Another wrote that after her first child, she pumped in a room that locked, with a sink and a paper-towel dispenser, on the same floor where she worked, which meant her employer “benefited from this situation in that I could pump when I needed to, continue to work if I needed to and I spent a minimal amount of downtime with pumping.” Now, at a different job after the birth of her second child, she is allowed to pump milk in the communal copier room or the director’s office, where she has been “walked in on by men with keys.” That led her to leave the building and pump in her car, which she calls a “terrible compromise” and “much less comfortable and efficient” because “I lose a lot of time tromping back and forth between my desk and my car.”
It’s exactly this sort of feedback that the government is looking for. “We are pleased by the level of interest in this issue and by the hundreds of comments received so far,” says DOL spokesperson Dolline Hatchett. “We believe this wealth of input will only allow us to issue more meaningful, relevant and helpful guidance.” (More on Time.com: Breast-Feeding Gets a Nod from the IRS: Pumps are Deductible)
This is just the latest in a string of federal moves that signals the government thinks it’s important to help mothers achieve their breast-feeding goals. Earlier this month, the Internal Revenue Service categorized breast pumps as tax-deductible health-care expenses. Last month, the Surgeon General issued her first “Call to Action” about the importance of support for breast-feeding mothers. Although the American Academy of Pediatrics advises women to breast-feed for one year, only 22% of mothers hang in that long.
That might be because being a nursing mom who works is not so easy to do. Workplace environments and schedules vary widely; a woman who works in an office building may simply need access to a small room with a door. But what about a bus driver? A kindergarten teacher? A doctor at a hospital?
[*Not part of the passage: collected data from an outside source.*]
import Summits.BirchSwinnertonDyer.BirchSwinnertonDyer.Theorems.EisensteinPrimesGoodLatticeKatzMeasureReflectFrame
import HarnessLib

set_option linter.dupNamespace false
set_option autoImplicit false

/-!
# de Shalit II.6.4 ON THE PERIOD AXIS: the functional-equation relation TRANSPORTS between period triples, hence «II.6.4 for ONE pair
# of frames at ONE triple ⟹ the typed conclusion for EVERY frame at EVERY triple» — the «∀ ⟸ ∃» certificate on the period axis for
# `DeShalit1987.thmII64_katzMeasure₂_functionalEquation` (every imaginary quadratic `K`, every split `p`)

Cell `bsd-eis`, width seat `bsd-line-x1-p1-w2` gen 32; `--supports stmt-BirchSwinnertonDyer-19032` (crux 2, line `halves`; helper).
File 7 (last) of the thmII64 certificates.  THEOREMS ONLY (no `def`, no named fact, no `sorry`).
* §8 `avatarValueAt_eq_onePlusPow_mul_onePlusPow` — **the two-variable `onePlusPow` formula**: a character `r` through the topological
  pair satisfies `r(σ) = (1+X)^{κ₁σ}(1+Y)^{κ₂σ}` at `(X, Y) = (r(γ₁) − 1, r(γ₂) − 1)` for EVERY `σ ∈ Γ_K` (de Shalit II.4.17 (54); the
  pair map is a quotient map onto `ℤ_p²`, both sides are continuous in the coordinates and agree on `ℕ²`).
  `relation_transport` — **the relation "`G(P r) = C·r(g)·Ǧ(P r₂)` for all conjugate-inverse pairs" passes from `(G, Ǧ)` to
  `(U·G, C(C κ₀)·U·Ǧ)` with constants `(C/κ₀, h·g)`**, `h ∈ Γ_K` the element with pair coordinates
  `(x + d₁₁x + d₂₁w, d₁₂x + w + d₂₂w)` (`(x, w)` the exponents of `U`, `(d_{i1}, d_{i2})` the coordinates of `cγᵢc⁻¹`): the unit's
  values satisfy `U(P r) = r(h)·U(P r₂)` by group-likeness of `(1+X)^c` (file 4) and §8.
* §9 `thmII64_conclusion_at_every_period_of_exists` (+ `_of_isUnitGeneratorPair`) — **THE PERIOD-AXIS CERTIFICATE**: if at ONE
  period triple there are a non-zero `λ`-frame `G₀`, a `λ̌`-frame `Ǧ₀`, a unit `C` and `g` with de Shalit's relation (print: II.6.4 (i)
  for THE pair of measures in their own normalisation), then at EVERY period triple and for EVERY `λ`-frame `G'` there, the conclusion
  of the typed fact holds (`Ǧ'` from file 6, constants from `relation_transport`).

UPSHOT for crux 2's by-name closure (p763736 / p768473).  With files 1–2 (uniqueness at fixed data) and this certificate, the typed
∀-frame / ∀-period / ∀-unit-pair `DeShalit1987.thmII64_katzMeasure₂_functionalEquation` says no more than: (print) II.6.4 (i) for
the measures at ONE normalisation in each coordinate system, plus (print, II.4.12–4.14) the measure is not identically zero.  The
generator-pair axis is print-faithful outright ("fix an isomorphism `κᵢ`", II.4.17).  7/7 of the PUBLISHED by-name inputs of the crux
are now ∃-shaped or kernel-certified.  HONEST FRAMING: helper theorems; nothing here proves a summit statement, the crux, a stub,
BSD, or a theorem of de Shalit / Katz / Rubin; 0 cells / labels / tiers move.

References: [deShalit1987] II.4.17 (54), II.6.1 (2), II.6.4 (i) (9), (13)–(15); [Gouvea1993PadicNumbers] §5.9.
-/

noncomputable section
import Summits.ABC.ABC.Theorems.SoloBlindCycloRad
import HarnessLib

/-!
# Congruence abc implies abc — a kernel edge from the power-ends self-reduction

Solo seat `solo-ABC-blind` (ideation tier, summit-directed), session 6.

**Theorem** (`abc_iff_congruenceABC`).  For every `N ≥ 1`, `ABC` is equivalent to abc restricted to
abc triples with `N ∣ abc` (`CongruenceABC N`).  This is Oesterlé's remark for `N = 16` and
Ellenberg's theorem (Indag. Math. 11 (2000) 197–200) for general `N`; here it drops out of the
power-ends self-reduction `abc_iff_abcOnPowEnds` (`SoloBlindCycloRad`): abc restricted to triples
`(x^m, b, z^m)` is already equivalent to abc for every `m ≥ 1`, and with `m = N!` every such triple
has `N ∣ x^m · b · z^m` — for a prime power `p^k ∣ N`, either `p ∣ xz` and then `p^k ∣ x^m z^m`
(`k ≤ p^k ≤ N ≤ N!`), or `p ∤ xz` and then `p^k ∣ z^m − x^m = b` by Euler (`φ(p^k) ≤ p^k ≤ N`, so
`φ(p^k) ∣ N!`) (`prime_pow_dvd_powEnds`, `dvd_powEnds`).

So restricting abc by a congruence buys nothing, exactly as restricting it to powerful triples
(`SoloBlindPythagorean`) buys nothing: both restrictions are images of equality cases of Mason's
theorem.

References: Oesterlé, Sém. Bourbaki 694 (1988) [Oesterle1988]; Ellenberg, *Congruence ABC implies
ABC*, Indag. Math. N.S. 11 (2000) 197–200, arXiv:math/9909098 [Ellenberg2000]; Martin–Miao,
*abc triples*, Funct. Approx. 55 (2016), arXiv:1409.2974, §'Congruence abc' [MartinMiao2016].
-/

noncomputable section

open UniqueFactorizationMonoid

namespace Summit.ABC.ABC.Theorems

open Literature.NumberTheory.DiophantineGeometry

/-- `CongruenceABC N`: the abc inequality restricted to abc triples with `N ∣ a b c`
(Ellenberg's "congruence abc conjecture" for the modulus `N`). [topic NumberTheory/DiophantineGeometry]
[Ellenberg2000] -/
def CongruenceABC (N : ℕ) : Prop :=
  ∀ ε : ℝ, 0 < ε → ∃ C : ℝ, 0 < C ∧ ∀ a b c : ℕ, IsABCTriple a b c → N ∣ a * b * c →
    (c : ℝ) < C * ((rad a b c : ℕ) : ℝ) ^ (1 + ε)

/-- For a prime power `p^k ∣ N` (`N ≥ 1`) and `x ≤ z`:  `p^k ∣ x^{N!} · (z^{N!} − x^{N!}) · z^{N!}`.
[folklore] -/
theorem prime_pow_dvd_powEnds {N p k x z : ℕ} (hp : p.Prime) (hpk : p ^ k ∣ N) (hN : 0 < N)
    (hxz : x ≤ z) :
    p ^ k ∣ x ^ N.factorial * (z ^ N.factorial - x ^ N.factorial) * z ^ N.factorial := by
  rcases Nat.eq_zero_or_pos k with rfl | hk
  · simp
  have hpkN : p ^ k ≤ N := Nat.le_of_dvd hN hpk
  have hkle : k ≤ N.factorial :=
    ((Nat.lt_pow_self hp.one_lt).le.trans hpkN).trans (Nat.self_le_factorial N)
  by_cases hx : p ∣ x
  · exact dvd_mul_of_dvd_left (dvd_mul_of_dvd_left
      ((pow_dvd_pow_of_dvd hx k).trans (pow_dvd_pow x hkle)) _) _
  by_cases hz : p ∣ z
  · exact dvd_mul_of_dvd_right ((pow_dvd_pow_of_dvd hz k).trans (pow_dvd_pow z hkle)) _
  -- `p ∤ x z`: Euler's theorem modulo `p^k`, with `φ(p^k) ∣ N!`
  have hφ : Nat.totient (p ^ k) ∣ N.factorial :=
    Nat.dvd_factorial (Nat.totient_pos.mpr (pow_pos hp.pos k)) ((Nat.totient_le _).trans hpkN)
  obtain ⟨q, hq⟩ := hφ
  have hxc : Nat.Coprime x (p ^ k) :=
    Nat.Coprime.pow_right k ((Nat.Prime.coprime_iff_not_dvd hp).mpr hx).symm
  have hzc : Nat.Coprime z (p ^ k) :=
    Nat.Coprime.pow_right k ((Nat.Prime.coprime_iff_not_dvd hp).mpr hz).symm
  have h1 : x ^ N.factorial ≡ 1 [MOD p ^ k] := by
    rw [hq, pow_mul]
    simpa using (Nat.ModEq.pow_totient hxc).pow q
  have h2 : z ^ N.factorial ≡ 1 [MOD p ^ k] := by
    rw [hq, pow_mul]
    simpa using (Nat.ModEq.pow_totient hzc).pow q
  have h3 : x ^ N.factorial ≡ z ^ N.factorial [MOD p ^ k] := h1.trans h2.symm
  have h4 : p ^ k ∣ z ^ N.factorial - x ^ N.factorial :=
    (Nat.modEq_iff_dvd' (Nat.pow_le_pow_left hxz _)).mp h3
  exact dvd_mul_of_dvd_left (dvd_mul_of_dvd_right h4 _) _

/-- `N ∣ x^{N!} · (z^{N!} − x^{N!}) · z^{N!}` for all `x ≤ z` (`N ≥ 1`). [folklore] -/
theorem dvd_powEnds {N x z : ℕ} (hN : 0 < N) (hxz : x ≤ z) :
    N ∣ x ^ N.factorial * (z ^ N.factorial - x ^ N.factorial) * z ^ N.factorial :=
  (Nat.dvd_iff_prime_pow_dvd_dvd _ _).mpr fun _ _ hp hpk => prime_pow_dvd_powEnds hp hpk hN hxz

/-- `CongruenceABC N → ABCOnPowEnds N!`. [folklore] -/
theorem abcOnPowEnds_of_congruenceABC {N : ℕ} (hN : 0 < N) (h : CongruenceABC N) :
    ABCOnPowEnds N.factorial := by
  intro ε hε
  obtain ⟨C, hC, H⟩ := h ε hε
  refine ⟨C, hC, ?_⟩
  rintro a b c ht ⟨x, rfl⟩ ⟨z, rfl⟩
  have habc : x ^ N.factorial + b = z ^ N.factorial := ht.2.2.1
  have hb : b = z ^ N.factorial - x ^ N.factorial := by omega
  have hxz : x ≤ z := by
    by_contra hlt
    have : z ^ N.factorial < x ^ N.factorial :=
      Nat.pow_lt_pow_left (by omega) (Nat.factorial_pos N).ne'
    omega
  refine H _ _ _ ht ?_
  rw [hb]
  exact dvd_powEnds hN hxz

/-- `ABC → CongruenceABC N` (restriction). [folklore] -/
theorem congruenceABC_of_abc (habc : ABC) (N : ℕ) : CongruenceABC N := by
  rw [ABC_iff] at habc
  intro ε hε
  obtain ⟨C, hC, H⟩ := habc ε hε
  exact ⟨C, hC, fun a b c h _ => H a b c h⟩

/-- **Congruence abc ⟺ abc** (Oesterlé `N = 16`; Ellenberg 2000 for all `N`): for every `N ≥ 1`,
`ABC ↔ CongruenceABC N`. [Ellenberg2000] -/
theorem abc_iff_congruenceABC {N : ℕ} (hN : 0 < N) : ABC ↔ CongruenceABC N :=
  ⟨fun h => congruenceABC_of_abc h N,
    fun h => abc_of_abcOnPowEnds (Nat.factorial_pos N) (abcOnPowEnds_of_congruenceABC hN h)⟩

/-- The case singled out by Oesterlé: abc for triples with `16 ∣ abc` is abc. [Oesterle1988] -/
theorem abc_iff_congruenceABC_sixteen : ABC ↔ CongruenceABC 16 :=
  abc_iff_congruenceABC (by norm_num)

end Summit.ABC.ABC.Theorems

end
One ER physician told of pumping at the hospital in the doctors’ “call room,” where, on occasion, “other physicians blew past my sign and walked in on me, on their way to the bathroom. They may be doctors, but they are still my colleagues, and they were pretty embarrassed at seeing my breasts exposed.” She told of “silent pressure” from nurses and doctors to hold off pumping and keep seeing patients until her breasts became painfully engorged and leaked milk. “Ultimately,” she wrote, “I stopped nursing much sooner than a year because I felt so much resistance to my pumping that I couldn’t keep it up adequately to maintain my milk supply.”
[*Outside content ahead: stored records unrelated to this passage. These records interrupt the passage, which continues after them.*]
import Summits.MatrixMultiplication.MatrixMultiplication.Theorems.SoloBlindPresenceStep

/-!
# General kills for presence families (any corank)

Sub-programme (K₃) / Conjecture E (K3.32).  `S = B ∪ X`, `B` and `X` disjoint, `A_C ⊆ B` a representation of the
shifted target `τ - ∑_{x ∈ C} h x` (`C ⊆ X`).  The three families of "kills" (contradictions with zero-sum-freeness
or H-goodness) that constrain a presence family in every corank, stated once for arbitrary `C`'s (the corank-`≤ 2`
files proved the instances `|C| ≤ 2` by hand):

* `soloBlind_kill_nested` — zsf, `C ⊊ C'` both represented with `A_C ⊆ A_{C'}` ⟹ `(A_{C'} \ A_C) ∪ (C' \ C)` is a
  zero-sum: so represented chains are antichains on the `B`-side.
* `soloBlind_hgood_disjoint` — H-good, `C ∩ C' = ∅` both represented with `A_C ∩ A_{C'} = ∅` ⟹
  `A_C ∪ A_{C'} ∪ C ∪ C'` sums to `τ + τ`.
* `soloBlind_kill_threefold` — zsf and exponent `3`: `C₁, C₂, C₃` pairwise disjoint, represented by pairwise disjoint
  `A`'s, not everything empty ⟹ `⋃ A_j ∪ ⋃ C_j` sums to `3τ = 0` (the THREE-TERM kill, new at corank `3`).
-/

namespace Summit.MatrixMultiplication.MatrixMultiplication.Theorems

open Finset

universe u

variable {ι : Type*} [DecidableEq ι]
variable {G : Type u} [AddCommGroup G] [DecidableEq G]

/-- NESTED KILL: represented `C ⊊ C' ⊆ X` with `A_C ⊆ A_{C'}` contradict zero-sum-freeness of `B ∪ X`. -/
theorem soloBlind_kill_nested {h : ι → G} {B X : Finset ι} (hd : Disjoint B X)
    (zsf : ∀ T ⊆ B ∪ X, T.Nonempty → ∑ i ∈ T, h i ≠ 0) {τ : G} {C C' : Finset ι} (hC' : C' ⊆ X)
    (hCC' : C ⊂ C') {A A' : Finset ι} (hA : A ∈ soloBlindSeqRepAll h B (τ - ∑ i ∈ C, h i))
    (hA' : A' ∈ soloBlindSeqRepAll h B (τ - ∑ i ∈ C', h i)) (hsub : A ⊆ A') : False := by
  obtain ⟨hAB, hAs⟩ := soloBlind_mem_seqRepAll.mp hA
  obtain ⟨hA'B, hA's⟩ := soloBlind_mem_seqRepAll.mp hA'
  obtain ⟨x, hxC', hxC⟩ := Finset.exists_of_ssubset hCC'
  have hdj : Disjoint (A' \ A) (C' \ C) :=
    Finset.disjoint_of_subset_left (Finset.sdiff_subset.trans hA'B)
      (Finset.disjoint_of_subset_right (Finset.sdiff_subset.trans hC') hd)
  refine zsf (A' \ A ∪ C' \ C)
    (Finset.union_subset (Finset.sdiff_subset.trans (hA'B.trans Finset.subset_union_left))
      (Finset.sdiff_subset.trans (hC'.trans Finset.subset_union_right)))
    ⟨x, Finset.mem_union_right _ (Finset.mem_sdiff.mpr ⟨hxC', hxC⟩)⟩ ?_
  rw [Finset.sum_union hdj, Finset.sum_sdiff_eq_sub hsub, Finset.sum_sdiff_eq_sub hCC'.1, hAs, hA's]
  abel

/-- DISJOINT H-GOOD KILL: represented disjoint `C, C' ⊆ X` with disjoint `A_C, A_{C'}` contradict H-goodness. -/
theorem soloBlind_hgood_disjoint {h : ι → G} {B X : Finset ι} (hd : Disjoint B X) {τ : G}
    (hgood : ∀ T ⊆ B ∪ X, ∑ i ∈ T, h i ≠ τ + τ) {C C' : Finset ι} (hC : C ⊆ X) (hC' : C' ⊆ X)
    (hCC' : Disjoint C C') {A A' : Finset ι} (hA : A ∈ soloBlindSeqRepAll h B (τ - ∑ i ∈ C, h i))
    (hA' : A' ∈ soloBlindSeqRepAll h B (τ - ∑ i ∈ C', h i)) (hAA' : Disjoint A A') : False := by
  obtain ⟨hAB, hAs⟩ := soloBlind_mem_seqRepAll.mp hA
  obtain ⟨hA'B, hA's⟩ := soloBlind_mem_seqRepAll.mp hA'
  have hdj : Disjoint (A ∪ A') (C ∪ C') :=
    Finset.disjoint_of_subset_left (Finset.union_subset hAB hA'B)
      (Finset.disjoint_of_subset_right (Finset.union_subset hC hC') hd)
  refine hgood (A ∪ A' ∪ (C ∪ C'))
    (Finset.union_subset ((Finset.union_subset hAB hA'B).trans Finset.subset_union_left)
      ((Finset.union_subset hC hC').trans Finset.subset_union_right)) ?_
  rw [Finset.sum_union hdj, Finset.sum_union hAA', Finset.sum_union hCC', hAs, hA's]
  abel

/-- THREE-TERM KILL (exponent `3`): pairwise disjoint represented `C₁, C₂, C₃ ⊆ X` with pairwise disjoint
representations, not all of the six sets empty, contradict zero-sum-freeness (`∑ = 3τ = 0`). -/
theorem soloBlind_kill_threefold (three : ∀ g : G, g + g + g = 0) {h : ι → G} {B X : Finset ι}
    (hd : Disjoint B X) (zsf : ∀ T ⊆ B ∪ X, T.Nonempty → ∑ i ∈ T, h i ≠ 0) {τ : G}
    {C₁ C₂ C₃ : Finset ι} (hC₁ : C₁ ⊆ X) (hC₂ : C₂ ⊆ X) (hC₃ : C₃ ⊆ X)
    (c12 : Disjoint C₁ C₂) (c13 : Disjoint C₁ C₃) (c23 : Disjoint C₂ C₃)
    {A₁ A₂ A₃ : Finset ι} (hA₁ : A₁ ∈ soloBlindSeqRepAll h B (τ - ∑ i ∈ C₁, h i))
    (hA₂ : A₂ ∈ soloBlindSeqRepAll h B (τ - ∑ i ∈ C₂, h i))
    (hA₃ : A₃ ∈ soloBlindSeqRepAll h B (τ - ∑ i ∈ C₃, h i))
    (a12 : Disjoint A₁ A₂) (a13 : Disjoint A₁ A₃) (a23 : Disjoint A₂ A₃)
    (hne : (A₁ ∪ A₂ ∪ A₃ ∪ (C₁ ∪ C₂ ∪ C₃)).Nonempty) : False := by
  obtain ⟨hA₁B, hA₁s⟩ := soloBlind_mem_seqRepAll.mp hA₁
  obtain ⟨hA₂B, hA₂s⟩ := soloBlind_mem_seqRepAll.mp hA₂
  obtain ⟨hA₃B, hA₃s⟩ := soloBlind_mem_seqRepAll.mp hA₃
  have hAB : A₁ ∪ A₂ ∪ A₃ ⊆ B := Finset.union_subset (Finset.union_subset hA₁B hA₂B) hA₃B
  have hCX : C₁ ∪ C₂ ∪ C₃ ⊆ X := Finset.union_subset (Finset.union_subset hC₁ hC₂) hC₃
  have hdj : Disjoint (A₁ ∪ A₂ ∪ A₃) (C₁ ∪ C₂ ∪ C₃) :=
    Finset.disjoint_of_subset_left hAB (Finset.disjoint_of_subset_right hCX hd)
  have a12_3 : Disjoint (A₁ ∪ A₂) A₃ := Finset.disjoint_union_left.mpr ⟨a13, a23⟩
  have c12_3 : Disjoint (C₁ ∪ C₂) C₃ := Finset.disjoint_union_left.mpr ⟨c13, c23⟩
  refine zsf _ (Finset.union_subset (hAB.trans Finset.subset_union_left) (hCX.trans Finset.subset_union_right))
    hne ?_
  rw [Finset.sum_union hdj, Finset.sum_union a12_3, Finset.sum_union a12, Finset.sum_union c12_3,
    Finset.sum_union c12, hA₁s, hA₂s, hA₃s]
  have e : τ - ∑ i ∈ C₁, h i + (τ - ∑ i ∈ C₂, h i) + (τ - ∑ i ∈ C₃, h i) +
      (∑ i ∈ C₁, h i + ∑ i ∈ C₂, h i + ∑ i ∈ C₃, h i) = τ + τ + τ := by abel
  rw [e, three]

/-- The three-term kill with `C₁ = ∅`: `A_∅, A_x, A_y` (`x ≠ y` outside) pairwise disjoint is impossible. -/
theorem soloBlind_kill_threefold_pair (three : ∀ g : G, g + g + g = 0) {h : ι → G} {B X : Finset ι}
    (hd : Disjoint B X) (zsf : ∀ T ⊆ B ∪ X, T.Nonempty → ∑ i ∈ T, h i ≠ 0) {τ : G} {x y : ι}
    (hx : x ∈ X) (hy : y ∈ X) (hxy : x ≠ y) {A₀ A₁ A₂ : Finset ι}
    (hA₀ : A₀ ∈ soloBlindSeqRepAll h B τ) (hA₁ : A₁ ∈ soloBlindSeqRepAll h B (τ - h x))
    (hA₂ : A₂ ∈ soloBlindSeqRepAll h B (τ - h y))
    (a01 : Disjoint A₀ A₁) (a02 : Disjoint A₀ A₂) (a12 : Disjoint A₁ A₂) : False := by
  refine soloBlind_kill_threefold three hd zsf (C₁ := ∅) (C₂ := {x}) (C₃ := {y}) (Finset.empty_subset X)
    (Finset.singleton_subset_iff.mpr hx) (Finset.singleton_subset_iff.mpr hy)
    (Finset.disjoint_empty_left _) (Finset.disjoint_empty_left _) (Finset.disjoint_singleton.mpr hxy)
    (by simpa using hA₀) (by simpa using hA₁) (by simpa using hA₂) a01 a02 a12 ?_
  exact ⟨x, by simp⟩

end Summit.MatrixMultiplication.MatrixMultiplication.Theorems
As welcome as the new law is, there are some provisions that rankle, namely that employers “shall not be required to compensate an employee receiving reasonable break time.” With the majority of mothers in the workforce, exempting employers from paying moms while they pump — ideally a 20-minute undertaking every 4 hours or so — seems to send the message that work and family life don’t mix. (More on Time.com: Study: Breast-Feeding Moms Get Just as Much (or Little) Rest as Formula-Feeders)
The International Labour Organization, a branch of the United Nations, endorses paid nursing breaks — as do many other countries — but the U.S. charts a different course, just as it does when it comes to paid maternity leave, which is not standard in this country.
Still, says Chris Mulford, who leads the U.S. Breastfeeding Committee’s task force on the new law, it’s a matter of being happy with your lot. Making the breaks unpaid, after all, sweetened the somewhat tough-to-swallow legislation for employers.
Says Mulford: “We see it as such a terrific step forward for the U.S. to even consider any kind of nursing breaks.”